▶ Problem to solve: Of all the lines in the entries below, give again exactly those starting at the line containing "Site 2, (ω.gaugeShift" and ending at the line containing "IsDKMSState.gcInteractionTT'_of_tendsto_source", both ends included, and no others.

▶ Data records:
Content starts
/-- **THERMAL `d`-WAVE PAIR LRO FORCES THE PAIR AMPLITUDE OF EVERY SOURCED THERMAL STATE** (infinite volume, every site):
let `β > 0`, `B > 0`, and let `ω` be a torus limit of the Gibbs states of the pair-sourced tori `A_L(B)` along `Ls → ∞`. If
eventually in `L` the ZERO-source Gibbs states have `σ² ≤ (L²)⁻² Re⟨(Δ_d+Δ_d†)²⟩_{β, A_L(0)}` (`σ ≥ 0`), then
`√2 σ ≤ 2 Re ω(P^d_x)` for every `x ∈ ℤ²`, `P^d_x = localPairAt {0,±e₁,±e₂} d x` — Koma–Tasaki's `m_Λ(B) → Re ω(P^d_x + P^d_x†)`
along the torus limit, and `liminf_Λ m_Λ(B) ≥ √2 σ` for every `B > 0` (KT93 Thm 2.1 / Cor 2.2-`U(1)` without hypothesis i)).
[cite: KomaTasaki1993, Theorem 2.1 (2.13), (2.11), Remark after Theorem 6.1] [cite: KomaTasaki1994, §3.4]
[cite: BratteliRobinsonI1987, §4.3.1] -/
theorem IsTorusLimitOfMixture.sqrt_two_mul_le_two_mul_re_expect_localPairAt_of_sourcedGibbs (hβ : 0 < β) {B : ℝ}
    (hB : 0 < B) {ω : InfVolFermionState 2} {Ls : ℕ → ℕ}
    (hω : ω.IsTorusLimitOfMixture sourcedGibbsCount (sourcedGibbsWeightTT' β tp U μ B)
      (sourcedGibbsVectorTT' tp U μ B) Ls)
    (hLs : Tendsto Ls atTop atTop) {σ : ℝ} (hσ : 0 ≤ σ)
    (hLRO : ∀ᶠ L : ℕ in atTop, ∀ [NeZero L], σ ^ 2 ≤ (((L : ℝ) ^ 2) ^ 2)⁻¹ *
      (gibbsState β (dWaveSourceTorusTT' L tp U μ 0)
        ((pairField dWaveFormFactor L + (pairField dWaveFormFactor L)ᴴ) ^ 2)).re)
    (x : Site 2) :
    Real.sqrt 2 * σ ≤ 2 * (ω.expect (pairRegion (insert (0 : Site 2) unitSteps) x)
      (localPairAt (insert (0 : Site 2) unitSteps) dWaveFormFactor x)).re := by
  rw [hω.isTranslationInvariant.expect_localPairAt_eq]
  -- pass to the tail `j ≥ j₀` where all sides are `≥ 3`
  obtain ⟨j₀, hj₀⟩ := eventually_atTop.1 (hLs.eventually_ge_atTop 3)
  have hLs' : Tendsto (Ls ∘ fun j => j + j₀) atTop atTop := hLs.comp (tendsto_add_atTop_nat j₀)
  haveI hL0 : ∀ j, NeZero ((Ls ∘ fun j => j + j₀) j) := fun j =>
    ⟨by have := hj₀ (j + j₀) (Nat.le_add_left _ _); simp only [Function.comp_apply]; omega⟩
  have hω' := hω.comp_tendsto (tendsto_add_atTop_nat j₀)
  set Λ₀ := pairRegion (insert (0 : Site 2) unitSteps) 0 with hΛ₀
  set P₀ := localPairAt (insert (0 : Site 2) unitSteps) dWaveFormFactor 0 with hP₀
  -- the averaged pair field converges to `ω(P₀)`
  have hconv : Tendsto (fun j => 2 * (((((Ls ∘ fun j => j + j₀) j : ℕ) : ℝ) ^ 2)⁻¹ *
      ∑ i, sourcedGibbsWeightTT' β tp U μ B ((Ls ∘ fun j => j + j₀) j) i *
        (QuantumLattice.expect (pairField dWaveFormFactor ((Ls ∘ fun j => j + j₀) j))
          (sourcedGibbsVectorTT' tp U μ B ((Ls ∘ fun j => j + j₀) j) i)).re)) atTop
      (𝓝 (2 * (ω.expect Λ₀ P₀).re)) := by
    refine (((Complex.continuous_re.tendsto _).comp (hω' Λ₀ P₀)).congr fun j => ?_).const_mul 2
    have h3 : 3 ≤ (Ls ∘ fun j => j + j₀) j := hj₀ (j + j₀) (Nat.le_add_left _ _)
    have hcast : ((((Ls ∘ fun j => j + j₀) j : ℕ) : ℂ) ^ 2) = (((((Ls ∘ fun j => j + j₀) j : ℕ) : ℝ) ^ 2 : ℝ) : ℂ) := by
      push_cast; rfl
    rw [Function.comp_apply, sum_sourcedGibbsWeightTT'_mul_torusAvgExpect_localPairAt_zero _ β tp U μ B h3, hcast,
      Complex.div_ofReal_re, div_eq_inv_mul, Complex.re_sum]
    refine congrArg _ (Finset.sum_congr rfl fun i _ => ?_)
    rw [Complex.re_ofReal_mul]
  -- KT: eventually `√2 σ ≤ m_j + ε`
  refine le_of_forall_pos_le_add fun ε hε => ?_
  have hev := eventually_sqrt_two_mul_le_sourcedGibbsMixture_pairField tp U μ hβ hLs' hσ hLRO hB hε
  exact ge_of_tendsto (hconv.add_const ε) hev

/-- **… AND OF EVERY ZERO-SOURCE LIMIT OF SOURCED THERMAL STATES** (KT93's `m_s ≥ √2σ` for electrons, in infinite volume):
if `ω_k` are torus limits of the Gibbs states of `A_L(h_k)` at `β > 0` with `h_k > 0`, converging to `ω` on every local
algebra, and the zero-source Gibbs states have thermal `d`-wave pair LRO `σ²` eventually in `L`, then
`√2 σ ≤ 2 Re ω(P^d_x)` at every site. [cite: KomaTasaki1993, §1 (1.8)–(1.10), Theorem 2.1] [cite: KomaTasaki1994, §3.4] -/
theorem sqrt_two_mul_le_two_mul_re_expect_localPairAt_of_tendsto_sourcedGibbs (hβ : 0 < β)
    {ωk : ℕ → InfVolFermionState 2} {hk : ℕ → ℝ} {Lk : ℕ → ℕ → ℕ} {ω : InfVolFermionState 2}
    (hpos : ∀ k, 0 < hk k)
    (hωk : ∀ k, (ωk k).IsTorusLimitOfMixture sourcedGibbsCount (sourcedGibbsWeightTT' β tp U μ (hk k))
      (sourcedGibbsVectorTT' tp U μ (hk k)) (Lk k))
    (hLk : ∀ k, Tendsto (Lk k) atTop atTop)
    (hlim : ∀ (Λ : Finset (Site 2)) (A : FermionOp Λ), Tendsto (fun k => (ωk k).expect Λ A) atTop (𝓝 (ω.expect Λ A)))
    {σ : ℝ} (hσ : 0 ≤ σ)
    (hLRO : ∀ᶠ L : ℕ in atTop, ∀ [NeZero L], σ ^ 2 ≤ (((L : ℝ) ^ 2) ^ 2)⁻¹ *
      (gibbsState β (dWaveSourceTorusTT' L tp U μ 0)
        ((pairField dWaveFormFactor L + (pairField dWaveFormFactor L)ᴴ) ^ 2)).re)
    (x : Site 2) :
    Real.sqrt 2 * σ ≤ 2 * (ω.expect (pairRegion (insert (0 : Site 2) unitSteps) x)
      (localPairAt (insert (0 : Site 2) unitSteps) dWaveFormFactor x)).re :=
  ge_of_tendsto (((Complex.continuous_re.tendsto _).comp (hlim _ _)).const_mul 2)
    (Eventually.of_forall fun k =>
      (hωk k).sqrt_two_mul_le_two_mul_re_expect_localPairAt_of_sourcedGibbs tp U μ hβ (hpos k) (hLk k) hσ hLRO x)

/-- **`U(1)` BREAKING AT `T > 0` FROM THERMAL PAIR LONG-RANGE ORDER (Koma–Tasaki 1993 §1 for lattice electrons, 1994 §3.4).**
Let `β > 0` and suppose the zero-source grand-canonical Gibbs states of the `t–t'` Hubbard tori (`t = 1`) have thermal
`d`-wave pair long-range order, `σ² ≤ (L²)⁻² Re⟨(Δ_d+Δ_d†)²⟩_{β,L}` eventually in `L` with `σ > 0`. Let `ω` be any zero-source
limit of sourced thermal states (`ω_k →` `ω` on every local algebra, `ω_k` a torus limit of the Gibbs states of `A_L(h_k)`,
`h_k ↓ 0`). Then: (i) `ω` is an equilibrium (dKMS) state at `β` of the grand-canonical `t–t'` Hubbard interaction
`gcInteractionTT' 1 t' U μ 0`; (ii) `Re ω(P^d_x) ≥ σ/√2 > 0` at every site, so `ω` is NOT gauge invariant and NOT a
thermodynamic limit of periodic-b.c. grand-canonical Gibbs states; (iii) the gauge orbit `{ω ∘ γ_θ}` consists of dKMS states at
`β` with pair amplitudes `e^{−2iθ} ω(P^d_x)`, pairwise distinct for `θ ∈ [0, π)` — a continuum of coexisting equilibrium
states beside the gauge-symmetric PBC state: the `U(1)` symmetry is broken at inverse temperature `β`.  IMPLICATION ONLY: no
pair LRO is asserted for the Hubbard model. [cite: KomaTasaki1993, §1 (1.8)–(1.10), Theorem 2.1; §7 p. 211]
[cite: KomaTasaki1994, §3.4, Cor. 2.9] [cite: BratteliRobinsonII1997, Prop. 5.3.33, Thm. 5.3.30] [cite: ArakiMoriya2003, Def 6.3] -/
theorem hubbardTTPrime_U1Breaking_of_thermal_pairLRO_of_tendsto_sourcedGibbs (hβ : 0 < β)
    {ωk : ℕ → InfVolFermionState 2} {hk : ℕ → ℝ} {Lk : ℕ → ℕ → ℕ} {ω : InfVolFermionState 2}
    (hpos : ∀ k, 0 < hk k) (hh : Tendsto hk atTop (𝓝 0))
    (hωk : ∀ k, (ωk k).IsTorusLimitOfMixture sourcedGibbsCount (sourcedGibbsWeightTT' β tp U μ (hk k))
      (sourcedGibbsVectorTT' tp U μ (hk k)) (Lk k))
    (hLk : ∀ k, Tendsto (Lk k) atTop atTop)
    (hlim : ∀ (Λ : Finset (Site 2)) (A : FermionOp Λ), Tendsto (fun k => (ωk k).expect Λ A) atTop (𝓝 (ω.expect Λ A)))
    {σ : ℝ} (hσ : 0 < σ)
    (hLRO : ∀ᶠ L : ℕ in atTop, ∀ [NeZero L], σ ^ 2 ≤ (((L : ℝ) ^ 2) ^ 2)⁻¹ *
      (gibbsState β (dWaveSourceTorusTT' L tp U μ 0)
        ((pairField dWaveFormFactor L + (pairField dWaveFormFactor L)ᴴ) ^ 2)).re) :
    ω.IsDKMSState (gcInteractionTT' 1 tp U μ 0) 1 β ∧ ω.IsTranslationInvariant ∧
      (∀ x : Site 2, σ / Real.sqrt 2 ≤ (ω.expect (pairRegion (insert (0 : Site 2) unitSteps) x)
        (localPairAt (insert (0 : Site 2) unitSteps) dWaveFormFactor x)).re) ∧
      ¬ ω.IsGaugeInvariant ∧
      (∀ (β' : ℝ) (Ls : ℕ → ℕ), Tendsto Ls atTop atTop →
        ¬ ω.IsTorusLimitOfMixture sourcedGibbsCount (gcGibbsWeightTT' β' 1 tp U μ 0) (gcGibbsVectorTT' 1 tp U μ 0) Ls) ∧
      (∀ θ : ℝ, (ω.gaugeShift θ).IsDKMSState (gcInteractionTT' 1 tp U μ 0) 1 β ∧
        ∀ x : Site 2, (ω.gaugeShift θ).expect (pairRegion (insert (0 : Site 2) unitSteps) x)
            (localPairAt (insert (0 : Site 2) unitSteps) dWaveFormFactor x) =
          Complex.exp (-(2 * (Complex.I * θ))) * ω.expect (pairRegion (insert (0 : Site 2) unitSteps) x)
            (localPairAt (insert (0 : Site 2) unitSteps) dWaveFormFactor x)) ∧
      Set.InjOn (fun θ : ℝ => ω.gaugeShift θ) (Set.Ico 0 Real.pi) ∧
      ¬ (fermionDKMSStates (gcInteractionTT' 1 tp U μ 0) 1 β).Subsingleton := by
  have hdk : ω.IsDKMSState (gcInteractionTT' 1 tp U μ 0) 1 β :=
    IsDKMSState.gcInteractionTT'_of_tendsto_source
      (fun k => (hωk k).isDKMSState_of_sourcedGibbs tp U μ (hk k) (hLk k)) hh tendsto_const_nhds hlim
  have hfloor : ∀ x : Site 2, σ / Real.sqrt 2 ≤ (ω.expect (pairRegion (insert (0 : Site 2) unitSteps) x)
      (localPairAt (insert (0 : Site 2) unitSteps) dWaveFormFactor x)).re := fun x => by
    have h := sqrt_two_mul_le_two_mul_re_expect_localPairAt_of_tendsto_sourcedGibbs tp U μ hβ hpos hωk hLk hlim hσ.le
      hLRO x
    have hs : (0 : ℝ) < Real.sqrt 2 := Real.sqrt_pos.2 (by norm_num)
    rw [div_le_iff₀ hs]
    have hss : Real.sqrt 2 * Real.sqrt 2 = 2 := Real.mul_self_sqrt (by norm_num)
    nlinarith
  have hne : ∀ x : Site 2, ω.expect (pairRegion (insert (0 : Site 2) unitSteps) x)
      (localPairAt (insert (0 : Site 2) unitSteps) dWaveFormFactor x) ≠ 0 := fun x h0 => by
    have h := hfloor x
    rw [h0, Complex.zero_re] at h
    have : 0 < σ / Real.sqrt 2 := div_pos hσ (Real.sqrt_pos.2 (by norm_num))
    linarith
  have hTI : ω.IsTranslationInvariant :=
    isTranslationInvariant_of_tendsto_expect hlim fun k => (hωk k).isTranslationInvariant
  obtain ⟨horb, hinj⟩ := hdk.gaugeOrbit_gcTT' (hne 0)
  refine ⟨hdk, hTI, hfloor, ?_, fun β' Ls hLs => not_isTorusLimitOfMixture_gcGibbs_of_expect_localPairAt_ne_zero (hne 0) hLs,
    fun θ => ⟨(horb θ).1, fun x => ω.gaugeShift_expect_localPairAt θ _ dWaveFormFactor x⟩, hinj,
    hdk.not_subsingleton_fermionDKMSStates_of_expect_localPairAt_ne_zero (hne 0)⟩
  intro hG
  exact hne 0 (hG.expect_eq_zero_of_hasGaugeCharge (by norm_num) (hasGaugeCharge_localPairAt _ dWaveFormFactor 0))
Content ends
▶ Response area:
        ∀ x : Site 2, (ω.gaugeShift θ).expect (pairRegion (insert (0 : Site 2) unitSteps) x)
            (localPairAt (insert (0 : Site 2) unitSteps) dWaveFormFactor x) =
          Complex.exp (-(2 * (Complex.I * θ))) * ω.expect (pairRegion (insert (0 : Site 2) unitSteps) x)
            (localPairAt (insert (0 : Site 2) unitSteps) dWaveFormFactor x)) ∧
      Set.InjOn (fun θ : ℝ => ω.gaugeShift θ) (Set.Ico 0 Real.pi) ∧
      ¬ (fermionDKMSStates (gcInteractionTT' 1 tp U μ 0) 1 β).Subsingleton := by
  have hdk : ω.IsDKMSState (gcInteractionTT' 1 tp U μ 0) 1 β :=
    IsDKMSState.gcInteractionTT'_of_tendsto_source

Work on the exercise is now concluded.